Above are the quality results. We can see a large spike at quality 96 indicating that the vast majority of images were compressed at this quality. 96 is very high, and wouldn’t noticeably effect the images. Interesting things to note here are the small proportion of very low quality (generally less than 10) images in the training set, these images would be almost completely destroyed by compression. Also note the sparsity of the validation set, where the training set covers a wide range of diverse qualities (albeit in small proportion), these are not generally represented in the validation set.
Here’s an example of a quality 3 image from the training set.
Note how it’s only somewhat recognizable and the colors are largely missing.
One thing that immediately stands out to me is that ImageNet seems to have been assembled from several very different sources, kind of like the Frankenstein’s monster of datasets. There was clearly a source that was assembled with great care for the compression settings, changing the defaults to quality 96 and 4:4:4 subsampling and using 500 by 500 images. Then there are some others which seem to lack that kind of intentional design but which are present in enough numbers that they appear to be related in someway. This may have been supplemented with single images from various sources which would explain some of the outliers. This can likely be corroborated by someone who knows the history of the dataset.

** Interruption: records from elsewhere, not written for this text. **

import Summits.NavierStokesRegularity.NavierStokesRegularity.Theses.AxisymmetricExtremality
import Summits.NavierStokesRegularity.NavierStokesRegularity.Theorems.AxisymmetricExtremalityAxisymmetricKatoGlobalStubSereginLogSwirlOriginStep3LocalKeyEstimate
import Summits.NavierStokesRegularity.NavierStokesRegularity.Theorems.AxisymmetricExtremalityAxisymmetricKatoGlobalStubSereginLogSwirlOriginStep3LocalCutoff
import HarnessLib

/-!
# Seregin 2022, §2 Step 3: the key estimate for the Seregin–Zajaczkowski representative on the
# cylinder (the class the fact's core is stated in) — crux stmt-NavierStokesRegularity-15453
# (`AxisymmetricExtremality.AxisymmetricKatoGlobal`), line registered, support for stub `stub_sereginLogSwirlOrigin`

Support file (`--supports stmt-NavierStokesRegularity-15453`; theorems only, everything proved)
toward the registered stub `stub_sereginLogSwirlOrigin` = the named fact
`Literature.Analysis.FluidPDE.seregin2022_logSwirl_regularAtOrigin` (G. Seregin, J. Math. Fluid
Mech. 24 (2022), Paper 27 = arXiv:2201.00153, §2). Composition of the two siblings
`…Step3LocalCutoff` (`cutoffFamily_package`: the cut-off globalisation `v = χV` of the
representative has smooth axisymmetric slices with uniform time moduli, agrees with `V` near
`𝒞(ρ₀)`, is divergence free and solves the vorticity equation there) and `…Step3LocalKeyEstimate`
(`cutoff_energy_keyEstimate_local_of_moduli`):

* `cutoff_energy_keyEstimate_of_isSmoothAxisymmetricSolutionOn` (registered sub-goal) — **the
  Step-3 key estimate of Seregin 2022 for `(V, p)` in the class
  `IsSmoothAxisymmetricSolutionOn S V p` on an open `S ⊇ (a, b) × 𝒞(0, 1)`** (suitable weak
  solution on the open cylinder with `C^∞` slices and jointly continuous spatial derivatives —
  the smooth representative the first-singular-time reduction
  `seregin2022_logSwirl_regularAtOrigin_of_cleanRepr` provides; no time derivative of `V`, no
  regular pressure), `ν = 1`: for the Step-1 cut-off `ζ = η³` (jointly smooth, axisymmetric,
  supported in `𝒞(ρ)`, `ρ < ρ₀ < ρ₁ < 1`) and `v = χV` with a smooth axisymmetric `χ = 1` on
  `𝒞(ρ₀)`, `tsupport χ ⊆ 𝒞(ρ₁)` (`exists_cylCutoff`; so `v = V` on `𝒞(ρ₀) ⊇ supp ζ`, and every
  quantity in the hypotheses and the conclusion is that of the solution there), under the
  hypotheses (2.2) (`|σ| ≤ C₁/ln³(e/r)`, `r < r₁`), the far-field bound `M`, the cut-off bound
  `Bcut`, the pointwise constants `P₀, …, P₄`, `|B̄(0,2)| ≤ V` and the smallness
  `8C₁/ln(e/r₁) + 13C₁/ln²(e/r₁) + 4ε < 2ν` — all verbatim those of the classical
  `cutoff_energy_keyEstimate_unconditional`, stated for `v` — the conclusion
  `sup_{[t₁,t₂]}(∫(ζΓ)² + ∫(ζΦ)²) ≤ K`, `∫_{t₁}^{t₂}(∫|∇(ζΓ)|² + ∫|∇(ζΦ)|²) ≤ K/(2ν − 8C₁/L − (13C₁/L² + 4ε))`
  with the same constant `K`. This removes the class mismatch between the landed Step-3 chain
  and the core of the fact (arXiv p. 7: "the key estimate …
  `sup∫η⁶(|Γ|²+|Φ|²) + ∫∫(η³|∇Φ|)²+(η³|∇Γ|)² ≤ C(v,η,r₁)`", run on the singularity-free slab).

## Mathlib / tree search

Tree: `cutoffFamily_package`, `exists_cylCutoff` (`…Step3LocalCutoff`),
`cutoff_energy_keyEstimate_local_of_moduli` (`…Step3LocalKeyEstimate`),
`SereginSverak2009.mem_spaceCyl`, `spaceCyl_subset_closedBall`, `continuous_cylRadius`.
`lean search 'keyEstimate_of_isSmoothAxisymmetricSolutionOn' --decl`: no matches (2026-08-17).

## References

* G. Seregin, J. Math. Fluid Mech. 24 (2022), Paper No. 27 = arXiv:2201.00153, §2 Steps 1, 3
  (arXiv pp. 5–7, the key estimate). [`Seregin2022LocalAxisym`]
* G. Seregin, W. Zajaczkowski, SIAM J. Math. Anal. 39 (2007) 669–685, Prop. 4.1 (the class).
  [`SereginZajaczkowski2007`]
-/

noncomputable section

open MeasureTheory Set Filter Topology Function Metric intervalIntegral TopologicalSpace
open scoped ENNReal ContDiff Laplacian
open Literature.Analysis.FluidPDE Literature.Analysis.FluidPDE.SereginZajaczkowski2007

-- `<Problem> = <Summit>` duplicates a namespace component by design (lakefile sets the same option).
set_option linter.dupNamespace false

namespace Summit.NavierStokesRegularity.NavierStokesRegularity.Theorems.AxisymmetricKatoGlobal.EulerScaling

/-- The closed coordinate cylinder `{|x'| ≤ ρ, |x₃| ≤ ρ}` is compact, contains `𝒞(ρ)` and lies in
`𝒞(ρ₀)` for `ρ < ρ₀ ≤ 1`. [folklore] -/
theorem closedCyl_props {ρ ρ₀ : ℝ} (h : ρ < ρ₀) (h1 : ρ₀ ≤ 1) :
    IsCompact {y : EuclideanSpace ℝ (Fin 3) | cylRadius y ≤ ρ ∧ |y 2| ≤ ρ} ∧
    SereginSverak2009.spaceCyl (0 : EuclideanSpace ℝ (Fin 3)) ρ ⊆ {y | cylRadius y ≤ ρ ∧ |y 2| ≤ ρ} ∧
    {y : EuclideanSpace ℝ (Fin 3) | cylRadius y ≤ ρ ∧ |y 2| ≤ ρ} ⊆ SereginSverak2009.spaceCyl 0 ρ₀ := by
  have hsub : {y : EuclideanSpace ℝ (Fin 3) | cylRadius y ≤ ρ ∧ |y 2| ≤ ρ} ⊆ SereginSverak2009.spaceCyl 0 ρ₀ := by
    intro y hy
    have : cylRadius y < ρ₀ ∧ |y 2| < ρ₀ := ⟨hy.1.trans_lt h, hy.2.trans_lt h⟩
    simpa [SereginSverak2009.mem_spaceCyl] using this
  have hsub1 : SereginSverak2009.spaceCyl (0 : EuclideanSpace ℝ (Fin 3)) ρ₀ ⊆ SereginSverak2009.spaceCyl 0 1 := by
    intro y hy
    have hy' : cylRadius y < ρ₀ ∧ |y 2| < ρ₀ := by simpa [SereginSverak2009.mem_spaceCyl] using hy
    have : cylRadius y < 1 ∧ |y 2| < 1 := ⟨hy'.1.trans_le h1, hy'.2.trans_le h1⟩
    simpa [SereginSverak2009.mem_spaceCyl] using this
  refine ⟨?_, fun y hy => ?_, hsub⟩
  · have hcl : IsClosed {y : EuclideanSpace ℝ (Fin 3) | cylRadius y ≤ ρ ∧ |y 2| ≤ ρ} :=
      (isClosed_le continuous_cylRadius continuous_const).inter
        (isClosed_le (contDiff_piLp_apply (𝕜 := ℝ) (p := 2) (n := 0) (i := (2 : Fin 3))).continuous.abs
          continuous_const)
    exact IsCompact.of_isClosed_subset (isCompact_closedBall _ _) hcl
      ((hsub.trans hsub1).trans spaceCyl_subset_closedBall)
  · have hy' : cylRadius y < ρ ∧ |y 2| < ρ := by simpa [SereginSverak2009.mem_spaceCyl] using hy
    exact ⟨hy'.1.le, hy'.2.le⟩

/-- **Seregin 2022, §2 Step 3 — the key estimate for the Seregin–Zajaczkowski representative on
the cylinder** (`ν = 1`): for `(V, p)` with `IsSmoothAxisymmetricSolutionOn S V p`,
`S ⊇ (a, b) × 𝒞(0, 1)`, the cut-off globalisation `v = χV` (`χ = 1` on `𝒞(ρ₀)`,
`tsupport χ ⊆ 𝒞(ρ₁)`, `ρ₁ < 1`) and a cut-off `ζ` supported in `𝒞(ρ)`, `ρ < ρ₀`, the hypotheses
and the conclusion of `cutoff_energy_keyEstimate_unconditional` stated for `v` (where `v = V`
near `supp ζ`). `cutoffFamily_package` + `cutoff_energy_keyEstimate_local_of_moduli` with
`K = {|x'| ≤ ρ, |x₃| ≤ ρ}`, `W = 𝒞(ρ₀)`, `R = 2`. Registered sub-goal toward
`stub_sereginLogSwirlOrigin`: it removes the class mismatch between the landed Step-3 chain and
the core of the fact. [cite: Seregin2022LocalAxisym, §2 Step 3 (arXiv:2201.00153 p. 7, the key estimate)] -/
theorem cutoff_energy_keyEstimate_of_isSmoothAxisymmetricSolutionOn : ∀ (S : TopologicalSpace.Opens (ℝ × EuclideanSpace ℝ (Fin 3))) (V v : ℝ → EuclideanSpace ℝ (Fin 3) → EuclideanSpace ℝ (Fin 3)) (p : ℝ → EuclideanSpace ℝ (Fin 3) → ℝ) (χ : EuclideanSpace ℝ (Fin 3) → ℝ) (ζ : ℝ → EuclideanSpace ℝ (Fin 3) → ℝ) (a b ν ρ ρ₀ ρ₁ t₁ t₂ C₁ r₁ M Bcut ε P₀ P₁ P₂ P₃ P₄ Vb : ℝ), SereginZajaczkowski2007.IsSmoothAxisymmetricSolutionOn S V p → Ioo a b ×ˢ SereginSverak2009.spaceCyl 0 1 ⊆ (S : Set (ℝ × EuclideanSpace ℝ (Fin 3))) → ν = 1 → 0 < ρ → ρ < ρ₀ → ρ₀ < ρ₁ → ρ₁ < 1 → ContDiff ℝ (⊤ : ℕ∞) χ → IsAxisymmetricScalar χ → (∀ y ∈ SereginSverak2009.spaceCyl 0 ρ₀, χ y = 1) → tsupport χ ⊆ SereginSverak2009.spaceCyl 0 ρ₁ → (∀ t, v t = fun y => χ y • V t y) → IsSmoothSpaceTimeOn (Ioo a b) ζ → (∀ s ∈ Ioo a b, IsAxisymmetricScalar (ζ s)) → (∀ s ∈ Ioo a b, tsupport (ζ s) ⊆ SereginSverak2009.spaceCyl 0 ρ) → Icc t₁ t₂ ⊆ Ioo a b → t₁ ≤ t₂ → 0 ≤ C₁ → 0 < r₁ → r₁ < 1 → 0 ≤ M → 0 ≤ Bcut → 0 < ε → 0 ≤ P₂ → volume.real (closedBall (0 : EuclideanSpace ℝ (Fin 3)) 2) ≤ Vb → (∀ t ∈ Icc t₁ t₂, ∀ x, 0 < cylRadius x → cylRadius x < r₁ → |swirl (v t) x| ≤ C₁ / Real.log (Real.exp 1 / cylRadius x) ^ 3) → (∀ t ∈ Icc t₁ t₂, ∀ x, r₁ ≤ cylRadius x → |angVelQuot (v t) x * (ζ t x * angVortQuot (v t) x) * (ζ t x * radVelQuot (curl (v t)) x)| ≤ M) → (∀ t ∈ Icc t₁ t₂, (2 * (∫ x, ζ t x * timeDerivWithin (Ioo a b) ζ t x * angVortQuot (v t) x ^ 2) + 2 * (∫ x, ζ t x * angVortQuot (v t) x ^ 2 * fderiv ℝ (ζ t) x (v t x)) + 2 * ν * (∫ x, angVortQuot (v t) x ^ 2 * ‖fderiv ℝ (ζ t) x‖ ^ 2) - 4 * ν * (∫ x, ζ t x * angVortQuot (v t) x ^ 2 * radDerivQuot (ζ t) x)) + (2 * (∫ x, ζ t x * timeDerivWithin (Ioo a b) ζ t x * radVelQuot (curl (v t)) x ^ 2) + 2 * (∫ x, ζ t x * radVelQuot (curl (v t)) x ^ 2 * fderiv ℝ (ζ t) x (v t x)) + 2 * ν * (∫ x, radVelQuot (curl (v t)) x ^ 2 * ‖fderiv ℝ (ζ t) x‖ ^ 2) - 4 * ν * (∫ x, ζ t x * radVelQuot (curl (v t)) x ^ 2 * radDerivQuot (ζ t) x)) ≤ Bcut) → (∀ t ∈ Icc t₁ t₂, ∀ x, r₁ ≤ cylRadius x → |swirlVelocity (v t) x| * ‖fderiv ℝ (fun y => ζ t y * radVelQuot (v t) y) x‖ ≤ P₀) → (∀ t ∈ Icc t₁ t₂, ∀ x, |radVelQuot (v t) x| * |swirlVelocity (v t) x| * ‖fderiv ℝ (ζ t) x‖ ≤ P₁) → (∀ t ∈ Icc t₁ t₂, ∀ x, |ζ t x * radVelQuot (curl (v t)) x| * |swirlVelocity (v t) x| * (‖fderiv ℝ (ζ t) x‖ * ‖fderiv ℝ (radVelQuot (v t)) x‖) ≤ P₂) → (∀ t ∈ Icc t₁ t₂, ∀ x, fderiv ℝ (ζ t) x ≠ 0 → |fderiv ℝ (fun y => fderiv ℝ (ζ t) y (EuclideanSpace.single 2 1) * radVelQuot (v t) y - radDerivQuot (ζ t) y * v t y 2) x (EuclideanSpace.single 2 1)| ≤ P₃) → (∀ t ∈ Icc t₁ t₂, ∀ x, fderiv ℝ (ζ t) x ≠ 0 → |radDerivQuot (fun y => fderiv ℝ (ζ t) y (v t y)) x| ≤ P₄) → 8 * C₁ / Real.log (Real.exp 1 / r₁) + (13 * C₁ / Real.log (Real.exp 1 / r₁) ^ 2 + 4 * ε) < 2 * ν → (∀ t ∈ Icc t₁ t₂, (∫ x, (ζ t x * angVortQuot (v t) x) ^ 2) + (∫ x, (ζ t x * radVelQuot (curl (v t)) x) ^ 2) ≤ (∫ x, (ζ t₁ x * angVortQuot (v t₁) x) ^ 2) + (∫ x, (ζ t₁ x * radVelQuot (curl (v t₁)) x) ^ 2) + (Bcut + (12 * C₁ * (P₃ ^ 2 + P₄ ^ 2) * Vb / Real.log (Real.exp 1 / r₁) ^ 2 + ((P₀ ^ 2 + P₁ ^ 2) / (2 * ε) + 2 * P₂) * Vb) + 4 * M * Vb) * (t₂ - t₁)) ∧ ∫ s in t₁..t₂, ((∫ x, ‖fderiv ℝ (fun y => ζ s y * angVortQuot (v s) y) x‖ ^ 2) + (∫ x, ‖fderiv ℝ (fun y => ζ s y * radVelQuot (curl (v s)) y) x‖ ^ 2)) ≤ ((∫ x, (ζ t₁ x * angVortQuot (v t₁) x) ^ 2) + (∫ x, (ζ t₁ x * radVelQuot (curl (v t₁)) x) ^ 2) + (Bcut + (12 * C₁ * (P₃ ^ 2 + P₄ ^ 2) * Vb / Real.log (Real.exp 1 / r₁) ^ 2 + ((P₀ ^ 2 + P₁ ^ 2) / (2 * ε) + 2 * P₂) * Vb) + 4 * M * Vb) * (t₂ - t₁)) / (2 * ν - 8 * C₁ / Real.log (Real.exp 1 / r₁) - (13 * C₁ / Real.log (Real.exp 1 / r₁) ^ 2 + 4 * ε)) := by
  intro S V v p χ ζ a b ν ρ ρ₀ ρ₁ t₁ t₂ C₁ r₁ M Bcut ε P₀ P₁ P₂ P₃ P₄ Vc hV hsubS hν1 hρ hρρ₀ h₀₁ h₁ hχ hχax hχ1 hχs hv hζ hζax hζρ hsub h12 hC₁ hr₁ hr₁1 hM hBcut hε hP₂ hVc hσ hfar hcut hP0 hP1 hP2 hP3 hP4 hsmall
  subst hν1
  have hI : IsOpen (Ioo a b) := isOpen_Ioo
  obtain ⟨hsm, hax, hR, hU, -, hdiv, hvort⟩ := cutoffFamily_package S V v p (Ioo a b) χ ρ₀ ρ₁ hV hI hsubS
    (hρ.trans hρρ₀) h₀₁ h₁ hχ hχax hχ1 hχs hv
  obtain ⟨hKc, hρK, hKW⟩ := closedCyl_props hρρ₀ (h₀₁.trans h₁).le
  have hsupp : ∀ s ∈ Ioo a b, ∀ x ∉ {y : EuclideanSpace ℝ (Fin 3) | cylRadius y ≤ ρ ∧ |y 2| ≤ ρ}, ζ s x = 0 :=
    fun s hs x hx => image_eq_zero_of_notMem_tsupport fun h => hx (hρK (hζρ s hs h))
  have hζ1 : ∀ s ∈ Ioo a b, tsupport (ζ s) ⊆ SereginSverak2009.spaceCyl 0 1 := fun s hs =>
    ((hζρ s hs).trans hρK).trans (hKW.trans fun y hy => by
      have hy' : cylRadius y < ρ₀ ∧ |y 2| < ρ₀ := by simpa [SereginSverak2009.mem_spaceCyl] using hy
      have : cylRadius y < 1 ∧ |y 2| < 1 := ⟨hy'.1.trans (h₀₁.trans h₁), hy'.2.trans (h₀₁.trans h₁)⟩
      simpa [SereginSverak2009.mem_spaceCyl] using this)
  have hvort' : ∀ s ∈ Ioo a b, ∀ x ∈ SereginSverak2009.spaceCyl (0 : EuclideanSpace ℝ (Fin 3)) ρ₀, cylRadius x ≠ 0 →
      HasDerivAt (fun s' => curl (v s') x) ((1 : ℝ) • (Δ (curl (v s))) x - fderiv ℝ (curl (v s)) x (v s x) +
        fderiv ℝ (v s) x (curl (v s) x)) s := fun s hs x hx _ => hvort s hs x hx
  exact cutoff_energy_keyEstimate_local_of_moduli a b 1 v ζ {y | cylRadius y ≤ ρ ∧ |y 2| ≤ ρ}
    (SereginSverak2009.spaceCyl 0 ρ₀) 2 t₁ t₂ C₁ r₁ M Bcut ε P₀ P₁ P₂ P₃ P₄ Vc hsm hax zero_le_one hζ hζax hζ1 hsub
    hKc hsupp (SereginSverak2009.isOpen_spaceCyl 0 ρ₀) hKW hdiv hvort' hR hU h12 hC₁ hr₁ hr₁1 hM hBcut hε hP₂ hVc
    hσ hfar hcut hP0 hP1 hP2 hP3 hP4 hsmall

end Summit.NavierStokesRegularity.NavierStokesRegularity.Theorems.AxisymmetricKatoGlobal.EulerScaling

end
import Mathlib
import Summits.NavierStokesRegularity.NavierStokesRegularity.Theses.DulacContraction
import HarnessLib

/-!
# Route DulacContraction — support item `TargetOfCruxes` PROVED (stmt-NavierStokesRegularity-8564;
  pure-logic glue)

`SynchronizationModSimilarity → SynchronizationForcesSelfSimilarity → RDSSLiouvilleInClass →
RecurrentReduction → SmoothRepresentative → NoTypeIRateProfile`: a singular class profile yields a
recurrent singular one (`RecurrentReduction`), then a smooth recurrent singular one
(`SmoothRepresentative`), which K2 fed with K1 makes rotated-DSS (`SynchronizationForcesSelfSimilarity`
∘ `SynchronizationModSimilarity`) and the self-similar wall (`RDSSLiouvilleInClass`) makes regular —
contradiction. Exactly the inner steps of the route's deciding theorem `closes`.

HONEST FRAMING: pure logic; all five hypotheses remain OPEN items of the route; nothing here bears on
the regularity question. Lands `--workitem stmt-NavierStokesRegularity-8564` (typer seat g19 of cell
pub-ns-dss, idle-row item).
-/

namespace Summit.NavierStokesRegularity.NavierStokesRegularity.Theorems

set_option linter.dupNamespace false

/-- **`TargetOfCruxes` of route DulacContraction (stmt-NavierStokesRegularity-8564)**, pure logic
over the route's items (template form, by declaration name). [this file] -/
theorem dulacContraction_targetOfCruxes_proof : Theses.DulacContraction.TargetOfCruxes := by
  intro hK1 hK2 hW hRec hRep u p G C hsw hgr hIb hdecay hsing
  -- a uniformly recurrent singular profile with the same rate constant
  obtain ⟨w₁, q₁, H₁, hsw₁, hgr₁, hIb₁, hdec₁, hsing₁, hrec₁⟩ :=
    hRec u p G C hsw hgr hIb hdecay hsing
  -- its smooth interior representative (still singular, still recurrent)
  obtain ⟨w₂, q₂, H₂, ⟨hsw₂, hgr₂, hIb₂, hdec₂⟩, hcl₂, -, hsingT, hrecT⟩ :=
    hRep w₁ q₁ H₁ C hsw₁ hgr₁ hIb₁ hdec₁
  have hsing₂ := hsingT hsing₁
  have hrec₂ := hrecT hrec₁
  -- K2 fed with K1 at rate C: the profile is invariant under a similarity with factor l > 1
  have hss := hK2 C (hK1 C) w₂ q₂ H₂ hsw₂ hgr₂ hIb₂ hdec₂ hcl₂ hsing₂ hrec₂
  -- the self-similar wall: such a profile is regular at the origin — contradiction
  exact hW w₂ q₂ H₂ C hsw₂ hgr₂ hIb₂ hdec₂ hcl₂ hss hsing₂

end Summit.NavierStokesRegularity.NavierStokesRegularity.Theorems
/-- **The stratum in the crux's binder shape**: the crux `PowerGaugeEulerLiouville` VERBATIM with the extra
hypotheses «classical on the open slab, DSS with factor `l > 1`, bounded `u`/`∇u` and bounded
`∫|curl u(τ)|^q` on compact time intervals for one `q > 0`, and the scale-invariant far-field bounds
`|τ| ‖∇u‖ ≤ δ`, `|τ| |u| ≤ |y|/(2+ρ)` on `|y| ≥ R₀|τ|^{1/(2+ρ)}` with `(1 − qδ(l^{2+ρ}−1)) l^{3−q(2+ρ)} > 1»
— NO symmetry. [folklore] -/
theorem powerGaugeEulerLiouville_dss_vorticityDecay :
    ∀ ρ : ℝ, 0 < ρ → ∀ (u : ℝ → EuclideanSpace ℝ (Fin 3) → EuclideanSpace ℝ (Fin 3))
      (p : ℝ → EuclideanSpace ℝ (Fin 3) → ℝ)
      (H : ℝ → EuclideanSpace ℝ (Fin 3) → EuclideanSpace ℝ (Fin 3) →L[ℝ] EuclideanSpace ℝ (Fin 3)) (c : ℝ≥0)
      (l q R₀ δ : ℝ),
      IsSuitableWeakSolutionOn (slab (EuclideanSpace ℝ (Fin 3)) (Iio 0) isOpen_Iio) 0 0 u p →
      HasWeakSpatialGradientOn (slab (EuclideanSpace ℝ (Fin 3)) (Iio 0) isOpen_Iio) u H →
      (∀ a : ℝ, 0 < a → ENNReal.ofReal (a ^ (2 * ρ)) * cknA a (0 : ℝ × EuclideanSpace ℝ (Fin 3)) u +
        ENNReal.ofReal (a ^ ρ) * cknE a (0 : ℝ × EuclideanSpace ℝ (Fin 3)) H +
        ENNReal.ofReal (a ^ (2 * ρ)) * cknD a (0 : ℝ × EuclideanSpace ℝ (Fin 3)) p ≤ (c : ℝ≥0∞)) →
      IsClassicalNSSolutionOn (Iio 0) 0 0 u p →
      1 < l →
      (∀ τ : ℝ, τ < 0 → ∀ y, u τ y = (l ^ (1 + ρ)) • u ((l ^ (2 + ρ)) * τ) (l • y)) →
      (∀ s t : ℝ, s < t → t < 0 → ∃ B : ℝ, ∀ τ ∈ Icc s t, ∀ y,
        ‖u τ y‖ ≤ B ∧ ‖fderiv ℝ (u τ) y‖ ≤ B) →
      0 < q → 0 < R₀ → 0 ≤ δ →
      (∀ s t : ℝ, s < t → t < 0 → ∃ N : ℝ, ∀ τ ∈ Icc s t,
        Integrable (fun y => ‖curl (u τ) y‖ ^ q) ∧ ∫ y, ‖curl (u τ) y‖ ^ q ≤ N) →
      (∀ τ : ℝ, τ < 0 → ∀ y : EuclideanSpace ℝ (Fin 3), R₀ * (-τ) ^ (2 + ρ)⁻¹ ≤ ‖y‖ →
        (-τ) * ‖fderiv ℝ (u τ) y‖ ≤ δ ∧ (-τ) * ‖u τ y‖ ≤ (2 + ρ)⁻¹ * ‖y‖) →
      1 < (1 - q * δ * (l ^ (2 + ρ) - 1)) * l ^ (3 - q * (2 + ρ)) →
      Function.uncurry u =ᵐ[volume.restrict (Iio (0 : ℝ) ×ˢ (univ : Set (EuclideanSpace ℝ (Fin 3))))] 0 :=
  fun _ hρ _ _ _ _ _ _ _ _ _ hH hc hns hl hdss hbdd hq hR hδ hLq hfar hsmall =>
    ae_eq_zero_of_gauge_of_dss_vorticityDecay hρ hH hc hns hl hdss hbdd hq hR hδ hLq hfar hsmall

We can actually visualize this graphically. To do this, I stored the compression settings as 4D vectors (chroma subsampling type, width, height, quality) and projected them into 2D using UMAP . I computed this on the training set and I used only 10% of the images with a width or height of 500 since those tend to dominate the signal otherwise. Here’s what that looks like, after I colored in some very clear clusters:
Examining these clusters gives us an idea of why they are grouped together. The orange cluster contains only size 500 by 375 images compressed at quality 96 and with 4:4:4 chroma subsampling. The green cluster contains 375 by 500 images (transposed of the orange cluster), with otherwise the same settings. The red cluster is again the same, but with 333 by 500 images.
Next let’s color the points by chroma subsampling scheme
We get a nice, clear, separation on this one. Yellow points are 4:2:0 and purple points are 4:4:4, the rest are in between. A cluster of 4:2:2 (blue) shows up on the left hand side, looking back at the original plot above, this cluster sticks out a little more now that we’ve identified it.
Coloring the points by quality gives another interesting result
We can see lower qualities heavily represented on the lower right. This is the same region that 4:2:0 chroma subsampling was featured prominently.
If I had to guess based on these plots, I would say that the smaller clusters on the left hand side represent some initial sources of data. They have similar parameters, differ only in their dimensions, and are small in number. Around them on the left hand side are images which were gathered from other sources but with similar parameters. The right hand side represents a large departure in the method of data collection, with very different parameters represented. Take this with a grain of salt, because projection techniques like UMAP are not guaranteed to perfectly model the space, and this is just my speculation.